The AI race took a giant leap forward after Google DeepMind and OpenAI announced their models achieved gold-medal scores at the International Mathematical Olympiad (IMO), marking the first time AI has outperformed traditional human benchmarks in the world’s most elite math contest.
Google’s Gemini Deep Think solved five of six Olympiad problems entirely in natural language within the 4.5-hour time limit, while OpenAI’s experimental model, using extended reasoning and parallel computing, achieved equivalent results independently verified by IMO gold medalists.
“This breakthrough proves AI can now tackle some of the hardest reasoning problems in a way that could redefine mathematical research,” said Junehyuk Jung, a Brown University professor and visiting researcher at DeepMind.
OpenAI researcher Noam Brown explained the achievement relied on massively scaling “test-time compute,” allowing the model to evaluate multiple reasoning paths simultaneously. While he declined to disclose the exact cost, he called the approach “extremely expensive but transformative.”

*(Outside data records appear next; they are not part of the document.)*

import Literature.NumberTheory.EllipticCurves.Kato2004.ZetaClassOnRankLeOneBranch
import HarnessLib

/-!
# Kato 2004 (Astérisque 295), Thm. 12.5 (1) with §13.9 «independent of the choices» — in the tree's currency the uniform
# position predicate `ZetaClassPosition` pins `z₁` only UP TO `Λˣ`: its witness set is a union of `Λˣ`-orbits

Topic `NumberTheory/EllipticCurves`, sub-directory `Kato2004` (namespace = path).  Cell `bsd-cm`, seat `bsd-cm-k-ty1` g33
(literature-prover) on the planner's word D1108 (R8) / D1109 («the orbit lemma is worth landing under `Kato2004/`, kernel
lane»); statement and proof are the critic's (idea-crit-15 g17, NOTE #13 (1) / NOTE #14, probe `probes/SD/W_orbit.lean`
6293ec12bc98c229, farm rc 0, standard axioms) — landed here token-compatibly.  THEOREMS ONLY (pure `Λ`-module algebra on the
tree's predicates of `Kato2004/ZetaClassOnRankLeOneBranch.lean`); no `def`, no instance, no notation, no named fact, no `sorry`.

## What it says, and why it matters

`ZetaClassPositionBody W p K hK I k z₁` («`z₁ = p^k · 𝐳_{γ_W}` uniformly with respect to every realised value-pinned
family», §2 of the branch file) concludes, for every realised family `y`, `z₁ ≠ 0 ∧ ∃ u : Λˣ, (p^{(−e)⁺}·M̃) • z₁ =
(u·p^{e⁺}·p^k) • y`.  Because the unit `u` is EXISTENTIALLY bound, the predicate is STABLE UNDER `Λˣ`: if `z₁` is in
position then so is `v • z₁` for every `v : Λˣ` (take `v·u`).  Hence a class CHOSEN from `∃ z₁ k, ZetaClassPosition … k z₁`
(`Classical.choice`, e.g. the pinned frame's `zOne`) is determined at best up to `Λˣ`, and any statement about such a chosen
witness that is not itself `Λˣ`-invariant (e.g. an exact value law with unit `uStar := 1`) is underivable — the planner's
D1108 (R1′) «witness-invariance» rule.  Kato's own `z_γ^{(p)}` IS independent of the choices (§13.9, p. 230 l. 8–9); the
ambiguity is the tree predicate's `∃ u`, by design (Lemma 13.10 (1) positions `z_γ^{(p)}` against a family through a unit).

## Statements (all proved)

* `ZetaClassPositionBody.units_smul (h : ZetaClassPositionBody W p K hK I k z₁) (v : Λˣ) : ZetaClassPositionBody … k (v • z₁)`;
* `ZetaClassPosition.units_smul` — the same for the CLOSED predicate (through `zetaClassPosition_iff`);
* `exists_zetaClassPosition_units_smul` — the `∃ z₁ k`-package is carried along `v • ·`.

## References

* [Kato2004Asterisque] K. Kato, Astérisque 295 (2004), Thm. 12.5 (1)(2) (p. 221), §13.9 (p. 230, l. 8–9 «independent of
  the choices»), Lemma 13.10 (1) (p. 230).
* Tree: `Kato2004/ZetaClassOnRankLeOneBranch.lean` (`ZetaClassPositionBody`, `ZetaClassPosition`, `zetaClassPosition_iff`).
-/

noncomputable section

open scoped NumberField TensorProduct
open Field IsDedekindDomain NumberField
open Literature.NumberTheory.GaloisRepresentations
open Literature.NumberTheory.EllipticCurves

namespace Literature.NumberTheory.EllipticCurves.Kato2004

section Orbit

variable {W : WeierstrassCurve ℚ} [W.IsElliptic] [W.IsGloballyMinimal] {p : ℕ} [Fact p.Prime]
  [ContinuousSMul ℤ_[p] (W.tateModule p)] {K : ZpExtension ℚ p} {hK : K.IsCyclotomic}
  {γ : absoluteGaloisGroup ℚ} {I : IwasawaH1Data W p K γ}

/-- **The uniform position is stable under `Λˣ`** (open form, ANY instances of the two structure facts): if `z₁` is in
position with exponent `k`, so is `v • z₁` for every unit `v` of `Λ = IwasawaAlgebra p` — non-vanishing transports through
`v⁻¹`, and the position unit becomes `v·u`.  Pure algebra (the critic's orbit lemma, NOTE #14). Kernel.
[cite: Kato2004Asterisque, Thm. 12.5 (1) (p. 221), §13.9 (p. 230, "independent of the choices"), Lemma 13.10 (1) (p. 230)] -/
theorem ZetaClassPositionBody.units_smul [Module.Free ℤ_[p] (W.tateModule p)] [Module.Finite ℤ_[p] (W.tateModule p)]
    {k : ℕ} {z₁ : I.H} (h : ZetaClassPositionBody W p K hK I k z₁) (v : (IwasawaAlgebra p)ˣ) :
    ZetaClassPositionBody W p K hK I k (v • z₁) := by
  intro hp N hN f hf ι q Λ hq hZ c d₁ a A d' hA hc hd hdd' hRm z x hzeta y hy qm perRatio e n₁ n₂ n₃ n₄ σc σd σℓ hqm
    hspan h₁ h₂ h₃ h₄ hσc hσd hσℓ hper0 hper he
  obtain ⟨hne, u, hu⟩ := h hp N hN f hf ι q Λ hq hZ c d₁ a A d' hA hc hd hdd' hRm z x hzeta y hy qm perRatio e n₁ n₂
    n₃ n₄ σc σd σℓ hqm hspan h₁ h₂ h₃ h₄ hσc hσd hσℓ hper0 hper he
  refine ⟨fun h0 => hne ?_, v * u, ?_⟩
  · rw [← inv_smul_smul v z₁, h0, smul_zero]
  · rw [Units.smul_def, smul_smul, mul_comm, mul_smul, hu, smul_smul, Units.val_mul]
    congr 1
    ring

/-- **The uniform position is stable under `Λˣ`** (CLOSED predicate `ZetaClassPosition`, the structure facts supplied by the
tree theorems). Kernel. [cite: Kato2004Asterisque, Thm. 12.5 (1) (p. 221), §13.9 (p. 230, "independent of the choices")] -/
theorem ZetaClassPosition.units_smul {k : ℕ} {z₁ : I.H} (h : ZetaClassPosition W p K hK I k z₁)
    (v : (IwasawaAlgebra p)ˣ) : ZetaClassPosition W p K hK I k (v • z₁) := by
  haveI : Module.Free ℤ_[p] (W.tateModule p) := W.module_free_tateModule_holds p
  haveI : Module.Finite ℤ_[p] (W.tateModule p) := W.module_finite_tateModule_holds p
  exact (zetaClassPosition_iff k (v • z₁)).mpr (((zetaClassPosition_iff k z₁).mp h).units_smul v)

/-- **The `∃`-package of the position is a union of `Λˣ`-orbits**: from `∃ z₁ k, ZetaClassPosition … k z₁` one gets, for
every unit `v`, a witness of the form `v • z₁` — so a witness CHOSEN from the package is pinned at best up to `Λˣ`
(planner D1108 (R1′): statements about a chosen witness must be `Λˣ`-invariant). Kernel.
[cite: Kato2004Asterisque, Thm. 12.5 (1) (p. 221), §13.9 (p. 230, "independent of the choices")] -/
theorem exists_zetaClassPosition_units_smul (h : ∃ (z₁ : I.H) (k : ℕ), ZetaClassPosition W p K hK I k z₁)
    (v : (IwasawaAlgebra p)ˣ) : ∃ (z₁ : I.H) (k : ℕ), ZetaClassPosition W p K hK I k z₁ ∧
      ZetaClassPosition W p K hK I k (v • z₁) := by
  obtain ⟨z₁, k, hz⟩ := h
  exact ⟨z₁, k, hz, hz.units_smul v⟩

end Orbit

end Literature.NumberTheory.EllipticCurves.Kato2004

end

Google’s DeepMind, which only achieved a silver-level performance last year, officially worked with IMO judges to certify its results, while OpenAI published its findings shortly after the competition’s closing ceremony.
Beyond mathematics, both labs believe AI reasoning capabilities could soon be applied to complex physics, engineering, and unsolved scientific puzzles.
This year’s IMO hosted 630 students in Queensland, Australia, where only 11% achieved gold-medal status. AI models joining that elite group marks a historic moment for artificial intelligence.